**** LISTED ENTRIES

import Mathlib
import HarnessLib
import HarnessLib.Audit
import Summits.HodgeConjecture.Statement
import Literature.AlgebraicGeometry.HodgeTheory.HodgeLocus
import Literature.AlgebraicGeometry.HodgeTheory.HodgeConjecture
import Literature.AlgebraicGeometry.Motives.AtypicalHodgeLocus
import Literature.AlgebraicGeometry.Motives.FamiliesVHS
import Literature.AlgebraicGeometry.Motives.PeriodRealizationClassical
import Literature.AlgebraicGeometry.Motives.HodgeTensor
import Literature.AlgebraicGeometry.Motives.HodgeTensorDualProofs
import Literature.AlgebraicGeometry.Motives.HodgeTensorDualOpposedProofs
import Literature.AlgebraicGeometry.Motives.HodgeTensorProductProofs
import Literature.AlgebraicGeometry.Motives.HodgeTensorProofs
import Literature.AlgebraicGeometry.Motives.HodgeTensorHomSeparationProofs
import Literature.AlgebraicGeometry.Motives.HodgeTensorHomProofs
import Literature.AlgebraicGeometry.Motives.HodgeTensorPowerProofs
import Literature.AlgebraicGeometry.Motives.HodgeTensorPowerOpposedProofs
import Literature.AlgebraicGeometry.Motives.AndrePeriodConjecture
import Summits.HodgeConjecture.HodgeConjecture.Theorems.HolomorphicDefectHodgeModelsExist
import HarnessLib.Audit.Status.Attr
import Mathlib
import HarnessLib
import Summits.NavierStokesRegularity.NavierStokesRegularity.Theses.LocalRuledPressureDoor
import Summits.NavierStokesRegularity.NavierStokesRegularity.Theorems.LocalRuledPressureDoorRuledPressureCollapseRung
import Summits.NavierStokesRegularity.NavierStokesRegularity.Theorems.LocalRuledPressureDoorRuledPressureCollapseWindowToEverywhere

/-!
# LocalRuledPressureDoor — crux `RuledPressureCollapse` (stmt-NavierStokesRegularity-27999) BY NAME

Route `LocalRuledPressureDoor` (ns-idea-6 LINE g6-1 «ruled pressure»; planner ns-idea-6 g6, critic idea-crit-4 g5; DIRECTOR-NS #237 (1)
key ns-imp-p1 g4).  THE LEVER K3: a door-class profile (Type I in time, space–time Type-I decay, continuous on the open slab,
unit-viscosity Oseen–Duhamel identity, divergence-free slices) whose similarity Riesz pressure `P_t(y) = (−t)·Q[v(t)](√(−t) y)` obeys
the translation rule `P_t(y + h e) = P_t(y)` on a ball `B(c,r)` for `h ∈ [0,δ]` at every `t < 0` has `Q[v(t)] ≡ 0` on every slice.
This file is the kernel-checked composition of the birth skeleton `RuledPressureCollapse_birth.lean` (9b67e5faaad58f62) with its
two stubs, both landed: `localRuledPressureDoor_stub_windowToEverywhere` (window → everywhere by the real-analytic pressure
gradient) and `localRuledPressureDoor_ruledDecayVanish` (a shift-ruled function with the apex inverse-square decay vanishes), fed by
the tree's apex bound `abs_profilePressure_le`.

WHAT THIS IS NOT: a statement about HYPOTHETICAL Type-I zoom profiles (the door certifies «parabolic zoom limits of local space–time
Type-I blow-ups are never pressureless», critic N1); the door's engine `PressurelessProfileRigidity` and its `Target` are separate
items; not 0056, not the summit; NS regularity OPEN / not proved.
-/

noncomputable section

set_option linter.dupNamespace false

namespace Summit.NavierStokesRegularity.NavierStokesRegularity.Theorems

open Set Function
open Literature.Analysis Literature.Analysis.FluidPDE
open Summit.NavierStokesRegularity.NavierStokesRegularity.Theorems.LocalPressureProfileDoorPressureWindowToSlab
  (abs_profilePressure_le)

/-- **Crux `RuledPressureCollapse` (item 27999) BY NAME**: an `e`-ruled similarity pressure on one ball of every slice of a
door-class profile collapses — the Riesz pressure vanishes identically on every slice. -/
theorem localRuledPressureDoor_ruledPressureCollapse_proof : Theses.LocalRuledPressureDoor.RuledPressureCollapse := by
  intro C D v _hrate hdec hcont hmild hdiv e he c r δ hr hδ hrule t ht z
  have hall := localRuledPressureDoor_stub_windowToEverywhere D v hdec hcont hmild hdiv e c r δ hr t ht (hrule t ht)
  obtain ⟨K, _hK0, hK⟩ := abs_profilePressure_le hdec hcont hmild hdiv
  have hzero := localRuledPressureDoor_ruledDecayVanish (fun y => (-t) * pressurePotential (v t) (Real.sqrt (-t) • y)) e he δ K
    hδ hall (fun y => hK t ht y)
  have hs : 0 < Real.sqrt (-t) := Real.sqrt_pos.2 (neg_pos.2 ht)
  have h1 := hzero ((Real.sqrt (-t))⁻¹ • z)
  simp only [smul_smul, mul_inv_cancel₀ hs.ne', one_smul] at h1
  exact (mul_eq_zero.1 h1).resolve_left (neg_ne_zero.2 ht.ne)

end Summit.NavierStokesRegularity.NavierStokesRegularity.Theorems

end
import Mathlib.Analysis.Asymptotics.Defs
import Mathlib.Analysis.SpecificLimits.Basic
import Mathlib.Analysis.SpecificLimits.Normed
import Mathlib.Data.Nat.NthRoot.Defs
import Mathlib.Tactic.DeriveFintype
import Literature.Computability.Complexity.Classes
import Literature.Computability.Complexity.Nondeterministic
import Literature.Computability.Complexity.Transducers
import Literature.Computability.Complexity.PairingMachines
import Literature.Computability.Complexity.BinarySubtraction
import Literature.Computability.Complexity.CookReducibilityTransitive
import Literature.Computability.Complexity.ReductionsProofs
import HarnessLib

********

The full set of entries above should be given again exactly.

### RESULT:
import Mathlib
import HarnessLib
import HarnessLib.Audit
import Summits.HodgeConjecture.Statement
import Literature.AlgebraicGeometry.HodgeTheory.HodgeLocus
import Literature.AlgebraicGeometry.HodgeTheory.HodgeConjecture
import Literature.AlgebraicGeometry.Motives.AtypicalHodgeLocus
import Literature.AlgebraicGeometry.Motives.FamiliesVHS
import Literature.AlgebraicGeometry.Motives.PeriodRealizationClassical
import Literature.AlgebraicGeometry.Motives.HodgeTensor
import Literature.AlgebraicGeometry.Motives.HodgeTensorDualProofs
import Literature.AlgebraicGeometry.Motives.HodgeTensorDualOpposedProofs
import Literature.AlgebraicGeometry.Motives.HodgeTensorProductProofs
import Literature.AlgebraicGeometry.Motives.HodgeTensorProofs
import Literature.AlgebraicGeometry.Motives.HodgeTensorHomSeparationProofs
import Literature.AlgebraicGeometry.Motives.HodgeTensorHomProofs
import Literature.AlgebraicGeometry.Motives.HodgeTensorPowerProofs
import Literature.AlgebraicGeometry.Motives.HodgeTensorPowerOpposedProofs
import Literature.AlgebraicGeometry.Motives.AndrePeriodConjecture
import Summits.HodgeConjecture.HodgeConjecture.Theorems.HolomorphicDefectHodgeModelsExist
import HarnessLib.Audit.Status.Attr
import Mathlib
import HarnessLib
import Summits.NavierStokesRegularity.NavierStokesRegularity.Theses.LocalRuledPressureDoor
import Summits.NavierStokesRegularity.NavierStokesRegularity.Theorems.LocalRuledPressureDoorRuledPressureCollapseRung
import Summits.NavierStokesRegularity.NavierStokesRegularity.Theorems.LocalRuledPressureDoorRuledPressureCollapseWindowToEverywhere

/-!
# LocalRuledPressureDoor — crux `RuledPressureCollapse` (stmt-NavierStokesRegularity-27999) BY NAME

Route `LocalRuledPressureDoor` (ns-idea-6 LINE g6-1 «ruled pressure»; planner ns-idea-6 g6, critic idea-crit-4 g5; DIRECTOR-NS #237 (1)
key ns-imp-p1 g4).  THE LEVER K3: a door-class profile (Type I in time, space–time Type-I decay, continuous on the open slab,
unit-viscosity Oseen–Duhamel identity, divergence-free slices) whose similarity Riesz pressure `P_t(y) = (−t)·Q[v(t)](√(−t) y)` obeys
the translation rule `P_t(y + h e) = P_t(y)` on a ball `B(c,r)` for `h ∈ [0,δ]` at every `t < 0` has `Q[v(t)] ≡ 0` on every slice.
This file is the kernel-checked composition of the birth skeleton `RuledPressureCollapse_birth.lean` (9b67e5faaad58f62) with its
two stubs, both landed: `localRuledPressureDoor_stub_windowToEverywhere` (window → everywhere by the real-analytic pressure
gradient) and `localRuledPressureDoor_ruledDecayVanish` (a shift-ruled function with the apex inverse-square decay vanishes), fed by
the tree's apex bound `abs_profilePressure_le`.

WHAT THIS IS NOT: a statement about HYPOTHETICAL Type-I zoom profiles (the door certifies «parabolic zoom limits of local space–time
Type-I blow-ups are never pressureless», critic N1); the door's engine `PressurelessProfileRigidity` and its `Target` are separate
items; not 0056, not the summit; NS regularity OPEN / not proved.
-/

noncomputable section

set_option linter.dupNamespace false

namespace Summit.NavierStokesRegularity.NavierStokesRegularity.Theorems

open Set Function
open Literature.Analysis Literature.Analysis.FluidPDE
open Summit.NavierStokesRegularity.NavierStokesRegularity.Theorems.LocalPressureProfileDoorPressureWindowToSlab
  (abs_profilePressure_le)

/-- **Crux `RuledPressureCollapse` (item 27999) BY NAME**: an `e`-ruled similarity pressure on one ball of every slice of a
door-class profile collapses — the Riesz pressure vanishes identically on every slice. -/
theorem localRuledPressureDoor_ruledPressureCollapse_proof : Theses.LocalRuledPressureDoor.RuledPressureCollapse := by
  intro C D v _hrate hdec hcont hmild hdiv e he c r δ hr hδ hrule t ht z
  have hall := localRuledPressureDoor_stub_windowToEverywhere D v hdec hcont hmild hdiv e c r δ hr t ht (hrule t ht)
  obtain ⟨K, _hK0, hK⟩ := abs_profilePressure_le hdec hcont hmild hdiv
  have hzero := localRuledPressureDoor_ruledDecayVanish (fun y => (-t) * pressurePotential (v t) (Real.sqrt (-t) • y)) e he δ K
    hδ hall (fun y => hK t ht y)
  have hs : 0 < Real.sqrt (-t) := Real.sqrt_pos.2 (neg_pos.2 ht)
  have h1 := hzero ((Real.sqrt (-t))⁻¹ • z)
  simp only [smul_smul, mul_inv_cancel₀ hs.ne', one_smul] at h1
  exact (mul_eq_zero.1 h1).resolve_left (neg_ne_zero.2 ht.ne)

end Summit.NavierStokesRegularity.NavierStokesRegularity.Theorems

end
import Mathlib.Analysis.Asymptotics.Defs
import Mathlib.Analysis.SpecificLimits.Basic
import Mathlib.Analysis.SpecificLimits.Normed
import Mathlib.Data.Nat.NthRoot.Defs
import Mathlib.Tactic.DeriveFintype
import Literature.Computability.Complexity.Classes
import Literature.Computability.Complexity.Nondeterministic
import Literature.Computability.Complexity.Transducers
import Literature.Computability.Complexity.PairingMachines
import Literature.Computability.Complexity.BinarySubtraction
import Literature.Computability.Complexity.CookReducibilityTransitive
import Literature.Computability.Complexity.ReductionsProofs
import HarnessLib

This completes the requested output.